Unnamed: 0,Freebase ID,Wikidata URI,Wikidata ID,IMDb ID
0,/m/03vyhn,http://www.wikidata.org/entity/Q261700,Q261700,tt0228333
1,/m/08yl5d,http://www.wikidata.org/entity/Q16250726,Q16250726,tt0245916
2,/m/0crgdbh,http://www.wikidata.org/entity/Q4978832,Q4978832,tt0094806
3,/m/0285_cd,http://www.wikidata.org/entity/Q7995657,Q7995657,tt0094320
4,/m/01mrr1,http://www.wikidata.org/entity/Q869644,Q869644,tt0083949


### Initialize an NLP pipeline

In [2]:
# Set the computing device.
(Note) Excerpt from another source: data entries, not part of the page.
import Summits.HodgeConjecture.CorCM.Model.Universe
import Summits.HodgeConjecture.CorCM.Model.TopTraceUnit
import Summits.HodgeConjecture.CorCM.Proofs.CupC
import Summits.HodgeConjecture.CorCM.Geometry.CupFacts
import Summits.HodgeConjecture.CorCM.StubTree.Qw8GeometricBlocks
import Summits.HodgeConjecture.CorCM.KunnethDegreeOne
import Summits.HodgeConjecture.HodgeConjecture.Theorems.EndoscopicMiddleDegreeCupProductAlgebraic
import Literature.AlgebraicTopology.SingularHomology.CohomologyOfPoint
import HarnessLib

/-!
# COR-CM fact rows Fg4 `cupAlg`, Fg5 `cupAssoc`, N3 `pull_H0`, N4 `hodge_F0` for the model of record
# `Model.universeOf hHD hI hU h₃`

Cell `pub-hodgecm2`, seat model-2 (BINDER-OWNERS.md v1 rows Fg4, Fg5, N3, N4). KERNEL from tree theorems:
`Voisin2003_cupProduct_algebraicClasses_holds` (cup products of algebraic classes are algebraic, all
degrees; Voisin II Prop. 9.20) with the rational-lattice compatibility `ofRatClass_cupProduct`
(`CorCM/RationalExteriorSpan`); `Motives.bettiCup_assoc` (Hatcher §3.2); `H⁰` of the path-connected space
`X(ℂ)` is spanned by `1` (`pathConnectedSpace_complexPoints`, evaluation at a point
`singularCohomologyZeroEquiv`) and `f^* 1 = 1` (`bettiCohomology.map_one`); `F⁰ = Hᵏ`
(`HodgeModel.ratF_of_nonpos`). The degree transport `castCoh` of the package (`subst; refl`) is computed by
`castCoh_bettiCup`.
-/

noncomputable section

open CategoryTheory
open Literature.AlgebraicGeometry.Motives (bettiCohomology bettiCup IsSmoothProjective)
open Literature.AlgebraicGeometry.Motives
open Literature.AlgebraicTopology.SingularHomology

namespace Summit.HodgeConjecture.CorCM

namespace Model

open Literature.NumberTheory.Automorphic
open Literature.NumberTheory.Automorphic.PicardCM
open Literature.AlgebraicGeometry.HodgeTheory


/-- The package's degree transport `castCoh` along `e : m = m'` turns `bettiCup h` (`h : p + q = m`) into
`bettiCup (h.trans e)`. [folklore] -/
theorem castCoh_bettiCup (hHD : exists_isReal_hodgeModel) (hI : hodgePQ_independent_of_hodgeModel)
    (hU : BallQuotientUniformisedDatum) (h₃ : CMAbelianVarietyRealised)
    (X : Var) {p q m m' : ℕ} (h : p + q = m) (e : m = m')
    (x : (universeOf hHD hI hU h₃).Coh X p) (y : (universeOf hHD hI hU h₃).Coh X q) :
    (universeOf hHD hI hU h₃).castCoh X e (bettiCup h x y) = bettiCup (h.trans e) x y := by
  subst e
  rfl

/-- **Fg5 `Fact_cupAssoc`** for `universeOf`: associativity of the cup product up to the degree transport
(`Motives.bettiCup_assoc`). [cite: HatcherAT2002, §3.2 p. 211] -/
theorem universeOf_fact_cupAssoc (hHD : exists_isReal_hodgeModel) (hI : hodgePQ_independent_of_hodgeModel)
    (hU : BallQuotientUniformisedDatum) (h₃ : CMAbelianVarietyRealised)
    : (universeOf hHD hI hU h₃).Fact_cupAssoc := by
  intro X i j k a b c
  change bettiCup rfl (bettiCup rfl a b) c = (universeOf hHD hI hU h₃).castCoh X _ (bettiCup rfl a (bettiCup rfl b c))
  rw [castCoh_bettiCup]
  exact bettiCup_assoc rfl rfl rfl _ a b c

/-- **Fg4 `Fact_cupAlg`** for `universeOf`: the cup product of rational algebraic classes of codimensions
`p`, `q` is a rational algebraic class of codimension `p + q` (Voisin II Prop. 9.20 in the tree:
`Voisin2003_cupProduct_algebraicClasses_holds`; rational lattice: `ofRatClass_cupProduct`).
[cite: VoisinHodgeII2003, Prop. 9.20] -/
theorem universeOf_fact_cupAlg (hHD : exists_isReal_hodgeModel) (hI : hodgePQ_independent_of_hodgeModel)
    (hU : BallQuotientUniformisedDatum) (h₃ : CMAbelianVarietyRealised) : (universeOf hHD hI hU h₃).Fact_cupAlg := by
  intro X p q x y hx hy
  change (universeOf hHD hI hU h₃).castCoh X _ (bettiCup rfl x y) ∈ ratAlgebraicClasses (Var.scheme hU h₃ X) (p + q)
  rw [castCoh_bettiCup]
  change ofRatClass (ComplexPoints (Var.scheme hU h₃ X)) (2 * (p + q)) (cupProduct _ x y) ∈
    algebraicClasses (Var.scheme hU h₃ X) (p + q)
  rw [ofRatClass_cupProduct]
  exact Summit.HodgeConjecture.HodgeConjecture.Theorems.Voisin2003_cupProduct_algebraicClasses_holds
    (Var.isSmoothProjective hU h₃ X) hx hy

/-- **N3 `Fact_pull_H0`** for `universeOf`: an endomorphism acts trivially on `H⁰(X(ℂ); ℚ) = ℚ · 1`
(`X(ℂ)` is path connected for the smooth projective interpretations; `f^* 1 = 1`).
[cite: HatcherAT2002, §3.1 p. 199] -/
theorem universeOf_fact_pull_H0 (hHD : exists_isReal_hodgeModel) (hI : hodgePQ_independent_of_hodgeModel)
    (hU : BallQuotientUniformisedDatum) (h₃ : CMAbelianVarietyRealised) : (universeOf hHD hI hU h₃).Fact_pull_H0 := by
  intro X f
  haveI := pathConnectedSpace_complexPoints (Var.isSmoothProjective hU h₃ X)
  apply LinearMap.ext
  intro z
  change bettiCohomology.map f 0 z = z
  rw [eq_smul_one_of_pathConnectedSpace_rat z, map_smul]
  change _ • bettiCohomology.map f 0 (bettiOne (Var.scheme hU h₃ X)) = _
  rw [bettiCohomology.map_one]

/-- **N4 `Fact_hodge_F0`** for `universeOf`: `F⁰ Hᵏ = Hᵏ` (`HodgeModel.ratF_of_nonpos`). [cite: VoisinHodgeI2002, §7.1.1] -/
theorem universeOf_fact_hodge_F0 (hHD : exists_isReal_hodgeModel) (hI : hodgePQ_independent_of_hodgeModel)
    (hU : BallQuotientUniformisedDatum) (h₃ : CMAbelianVarietyRealised)
    : (universeOf hHD hI hU h₃).Fact_hodge_F0 := by
  intro X k
  change (BettiUniverse.hodge hHD (Var.isSmoothProjective hU h₃ X) k).F 0 = ⊤
  rw [BettiUniverse.hodge_F]
  exact HodgeModel.ratF_of_nonpos _ (Var.isSmoothProjective hU h₃ X) k le_rfl

end Model

end Summit.HodgeConjecture.CorCM

end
Transformer models are optimized for GPU but the rest optimized for CPU.
spacy.require_cpu()

 # Initialize an NLP pipeline
nlp = spacy.load('en_core_web_lg')

STOPWORDS = spacy.lang.en.stop_words.STOP_WORDS

## Tokenization & lemmatization of subtitles

In [5]:
subtitles_path = data_path.joinpath('raw/subtitles/')

# Use IMDb IDs to get Wikidata IDs
movie_ids_imdb = movie_ids.set_index('IMDb ID').copy()

subtitles= {}
for subtitle in tqdm(list(subtitles_path.glob('*.txt'))):
    imdb_id = subtitle.stem
    
    # Manually fix a problematic entry
    if imdb_id == 'tt0250469':
        # It seems that the film and tv series named 'Killjoy' have the same IMDb ID.
        wikidata_id = movie_ids_imdb.loc[imdb_id]['Wikidata ID'][0]
    else:
        wikidata_id = movie_ids_imdb.loc[imdb_id]['Wikidata ID']
    
    # Read a subtitle and record it with its Wikipedia ID
    with open(subtitle, 'r', encoding='utf-8') as file:
        subtitles[wikidata_id] = file.read().replace('\n', ' ')

  0%|          | 0/27329 [00:00<?, ?it/s]

In [7]:
subtitles_tokinezed = process_text(subtitles, nlp, n_process=8, batch_size=16)

  0%|          | 0/27329 [00:00<?, ?it/s]

In [13]:
subtitles_tokinezed = pd.DataFrame.from_dict(subtitles_tokinezed)
subtitles_tokinezed.rename({'ID':'Wikidata ID', 'Text':'Subtitle'}, axis=1, inplace=True)
subtitles_tokinezed.head()

Unnamed: 0,Wikidata ID,Subtitle
0,Q1755660,"['Divine', 'Comedy', 'Dante', 'Alighieri', 'HE..."
1,Q2576383,"['MABEL', 'WHEEL', 'Parte', 'Farce', 'Comedy',..."
2,Q2294948,"['fireman', 'let', 'house', 'insuranceand', 'd..."
3,Q1923676,"['cure', 'health', 'spring', 'throw', 'liquor'..."
4,Q1070484,"['dog', 'life', 'Dawn', 'scrap', 'thoroughbred..."


In [12]:
subtitles_tokinezed.to_parquet(data_path.joinpath('processed/subtitles_tokenized.parquet.gzip'))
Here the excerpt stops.